● **Aim of the exercise**
Reproduce, word for word, every line starting at the line that contains "exact ⟨hy, hd⟩" and ending with the final line of the entries.

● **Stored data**
___

import Summits.Ventures.Crystal3D.Theorems.StickyWulffConstantCoaxialWallLawTailResidueDefsT5
import HarnessLib

/-!
# Definitions U: the ONE-JAMMED-BALL / SEAM-RESIDUAL split of `TailResidue.MultiGrainSmallHigh` (crux `CoaxialWallLaw`, stmt-Ventures-19481;
# texts for a lane-F skeleton 'Certificates' v5; memo HOME/wall-19481-p2/F-TAIL-g10.md §10–§11, universe U-A1)

HONEST FRAMING. Venture `Summits/Ventures/Crystal3D` (cell `crystal3d-full`); DEFINITIONS (+ their bookkeeping equivalence) for the crux `CoaxialWallLaw`
(stmt-Ventures-19481, `route-Ventures-StickyWulffConstant`), registered line 'CoaxialWallLawCertificates' v4 (planner cf-p1), open stub
`stub_multiGrainSmallHigh : KissingGap (5/2) → KissingClassification (5/2) → TailResidue.MultiGrainSmallHigh (2√6) 3`.  Nothing substantive is claimed;
F-C1 not moved.  WHY.  The high-degree seam stub mixes one STRUCTURED regime that a finite rational certificate reaches with a residue that no census
reaches (F-TAIL-g10 §10–§11):
* **U-A1 «on-site window + ONE jammed ball»**: the payer window becomes a coaxial-module pattern after removing ONE ball `x ≠ z` touching at most three
  balls.  By `…LatticeContacts` / `…ModuleContactsBarlow` a ball off the module touches `≤ 3` balls of a crystallite / Barlow window, and by `…JammedBall`
  (`localSummandA_le_of_jammed`) such a ball never reads and, when it sits at no inspected position, only LOWERS the pools of the on-site window `X.erase x`
  by `≤ 3` near its contacts — so this regime is a re-evaluation of ON-SITE windows, i.e. a finite rational census (owner cf-p2/eng; reduction to the
  census = this lane's next file);
* **the SEAM RESIDUAL**: every other off-site, non-mono-module, high-degree payer window — bi-module junctions (U-A3; exhaustive-vacancy probes
  j329262/j330453: `S ≤ 1.25`), several dust balls, and the «dense junk» core `TailResidue.LocalBarlowRigidity` (owner 19481-p1).
The split by the shape predicate `JammedOneAt`:
* **`JammedOneAt X z`** — some `x ∈ X`, `x ≠ z`, with `#contacts(x) ≤ 3`, such that `X.erase x` is on-site for 𝒰_cx at `z`;
* **`JammedOneSmall s k₀`** — `MultiGrainSmallHigh s k₀` restricted to windows with `JammedOneAt X z`;
* **`SeamResidual s k₀`** — `MultiGrainSmallHigh s k₀` restricted to windows with `¬ JammedOneAt X z`;
* `multiGrainSmallHigh_of_jammedOne_of_residual`, `jammedOneSmall_of_multiGrainSmallHigh`, `seamResidual_of_multiGrainSmallHigh`,
  `multiGrainSmallHigh_iff_jammedOne_and_residual` — the split is exact; both halves monotone in the line.
Proposed v5 texts: `stub_jammedOneSmall : TailResidue.JammedOneSmall (2 * Real.sqrt 6) 3` (no kissing facts needed on this shape) and
`stub_seamResidual : KissingGap (5 / 2) → KissingClassification (5 / 2) → TailResidue.SeamResidual (2 * Real.sqrt 6) 3`; composition
`coaxialWallLaw_of_lensCertificates_jammed_split` (`…TailResidueClosingU`).
WHAT THIS IS NOT: no proof of either half; `TailResidue.LocalBarlowRigidity` is NOT claimed to imply `SeamResidual` (it yields one deficient ball within
distance `3` of the payer, not pools); F-C1 not moved.
-/

noncomputable section

namespace Summit.Ventures.Crystal3D.Theorems

namespace TailResidue

open Summit.Ventures.Crystal3D Finset
open scoped InnerProductSpace

open scoped Classical in
/-- **THE U-A1 SHAPE «on-site window + ONE jammed ball»**: some ball `x ≠ z` of `X` touching at most three balls whose removal leaves a payer window
that is on-site for the coaxial-module universe 𝒰_cx.  (Under `¬ OnSiteAt 𝒰_cx X z` such an `x` lies within distance `3` of `z` and off the placed module.) -/
def JammedOneAt (X : Finset (EuclideanSpace ℝ (Fin 3))) (z : EuclideanSpace ℝ (Fin 3)) : Prop :=
  ∃ x ∈ X, x ≠ z ∧ (X.filter fun q => dist x q = 1).card ≤ 3 ∧ OnSiteAt coaxialModuleUniverse (X.erase x) z

open scoped Classical in
/-- **MULTI-GRAIN SMALLNESS ON THE U-A1 SHAPE**: `MultiGrainSmallHigh s k₀` restricted to payer windows with `JammedOneAt X z` — at every off-site,
non-mono-module payer `z` with `k₀ < deg z ≤ 11` whose window is a coaxial-module pattern plus one jammed ball, a deletion of inessential balls lands
on-site or the joint (A)-summand of `L` is `≤ s`.  Register `s = 2√6`, `k₀ = 3`; closing path = the finite U-A1 census via `…JammedBall`. -/
def JammedOneSmall (s : ℝ) (k₀ : ℕ) : Prop :=
  ∀ L : EuclideanSpace ℝ (Fin 3) ≃ₗᵢ[ℝ] EuclideanSpace ℝ (Fin 3),
  ∀ X : Finset (EuclideanSpace ℝ (Fin 3)), (∀ p ∈ X, ∀ q ∈ X, p ≠ q → 1 ≤ dist p q) →
  ∀ z ∈ X, (X.filter fun q => dist z q = 1).card ≤ 11 → ¬ OnSiteAt coaxialModuleUniverse X z → ¬ MonoModuleAt L X z →
    k₀ < (X.filter fun q => dist z q = 1).card → JammedOneAt X z →
    HasDeletionOnSite X z ∨
      localSummandA WordVersion.v2 (basalSystem L)
        (basalSystem (((ℝ ∙ EuclideanSpace.single (2 : Fin 3) (1 : ℝ)).reflection).trans L)) X z ≤ s

open scoped Classical in
/-- **THE SEAM RESIDUAL**: `MultiGrainSmallHigh s k₀` restricted to payer windows with `¬ JammedOneAt X z` — bi-module junctions (U-A3), several
dust balls, dense junk (`LocalBarlowRigidity`).  Register `s = 2√6`, `k₀ = 3`, under `KissingGap (5/2)` and `KissingClassification (5/2)`. -/
def SeamResidual (s : ℝ) (k₀ : ℕ) : Prop :=
  ∀ L : EuclideanSpace ℝ (Fin 3) ≃ₗᵢ[ℝ] EuclideanSpace ℝ (Fin 3),
  ∀ X : Finset (EuclideanSpace ℝ (Fin 3)), (∀ p ∈ X, ∀ q ∈ X, p ≠ q → 1 ≤ dist p q) →
  ∀ z ∈ X, (X.filter fun q => dist z q = 1).card ≤ 11 → ¬ OnSiteAt coaxialModuleUniverse X z → ¬ MonoModuleAt L X z →
    k₀ < (X.filter fun q => dist z q = 1).card → ¬ JammedOneAt X z →
    HasDeletionOnSite X z ∨
      localSummandA WordVersion.v2 (basalSystem L)
        (basalSystem (((ℝ ∙ EuclideanSpace.single (2 : Fin 3) (1 : ℝ)).reflection).trans L)) X z ≤ s

/-- **The split is exact (⇐)**: smallness on the U-A1 shape and on the seam residual together give `MultiGrainSmallHigh`. -/
theorem multiGrainSmallHigh_of_jammedOne_of_residual {s : ℝ} {k₀ : ℕ} (hjam : JammedOneSmall s k₀) (hres : SeamResidual s k₀) :
    MultiGrainSmallHigh s k₀ := by
  intro L X hX z hz hdeg hoff hM hk
  by_cases hJ : JammedOneAt X z
  · exact hjam L X hX z hz hdeg hoff hM hk hJ
  · exact hres L X hX z hz hdeg hoff hM hk hJ

/-- **The split is exact (⇒, U-A1 part).** -/
theorem jammedOneSmall_of_multiGrainSmallHigh {s : ℝ} {k₀ : ℕ} (h : MultiGrainSmallHigh s k₀) : JammedOneSmall s k₀ :=
  fun L X hX z hz hdeg hoff hM hk _ => h L X hX z hz hdeg hoff hM hk

/-- **The split is exact (⇒, residual part).** -/
theorem seamResidual_of_multiGrainSmallHigh {s : ℝ} {k₀ : ℕ} (h : MultiGrainSmallHigh s k₀) : SeamResidual s k₀ :=
  fun L X hX z hz hdeg hoff hM hk _ => h L X hX z hz hdeg hoff hM hk

/-- `MultiGrainSmallHigh s k₀ ↔ JammedOneSmall s k₀ ∧ SeamResidual s k₀`. -/
theorem multiGrainSmallHigh_iff_jammedOne_and_residual (s : ℝ) (k₀ : ℕ) :
    MultiGrainSmallHigh s k₀ ↔ JammedOneSmall s k₀ ∧ SeamResidual s k₀ :=
  ⟨fun h => ⟨jammedOneSmall_of_multiGrainSmallHigh h, seamResidual_of_multiGrainSmallHigh h⟩,
    fun h => multiGrainSmallHigh_of_jammedOne_of_residual h.1 h.2⟩

/-- Both halves are monotone in the line. -/
theorem jammedOneSmall_mono {s t : ℝ} {k₀ : ℕ} (hst : s ≤ t) (h : JammedOneSmall s k₀) : JammedOneSmall t k₀ := by
  intro L X hX z hz hdeg hoff hM hk hJ
  rcases h L X hX z hz hdeg hoff hM hk hJ with h' | h'
  · exact Or.inl h'
  · exact Or.inr (h'.trans hst)

/-- Both halves are monotone in the line. -/
theorem seamResidual_mono {s t : ℝ} {k₀ : ℕ} (hst : s ≤ t) (h : SeamResidual s k₀) : SeamResidual t k₀ := by
  intro L X hX z hz hdeg hoff hM hk hJ
  rcases h L X hX z hz hdeg hoff hM hk hJ with h' | h'
  · exact Or.inl h'
  · exact Or.inr (h'.trans hst)

open scoped Classical in
/-- Unpacking the shape under `¬ OnSiteAt`: the jammed ball lies within distance `3` of the payer (otherwise the two radius-`3` windows coincide). -/
theorem dist_le_three_of_jammedOneAt {X : Finset (EuclideanSpace ℝ (Fin 3))} {z x : EuclideanSpace ℝ (Fin 3)}
    (hoff : ¬ OnSiteAt coaxialModuleUniverse X z) (hsite : OnSiteAt coaxialModuleUniverse (X.erase x) z) : dist z x ≤ 3 := by
  by_contra hfar
  apply hoff
  obtain ⟨P, hP, S, hwin⟩ := hsite
  refine ⟨P, hP, S, ?_⟩
  rw [← hwin]
  ext y
  simp only [mem_filter, mem_erase]
  constructor
  · rintro ⟨hy, hd⟩
    exact ⟨⟨fun h => hfar (h ▸ hd), hy⟩, hd⟩
  · rintro ⟨⟨-, hy⟩, hd⟩
    exact ⟨hy, hd⟩

end TailResidue

end Summit.Ventures.Crystal3D.Theorems

end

___

● **Answer box**
    exact ⟨hy, hd⟩

end TailResidue

end Summit.Ventures.Crystal3D.Theorems

end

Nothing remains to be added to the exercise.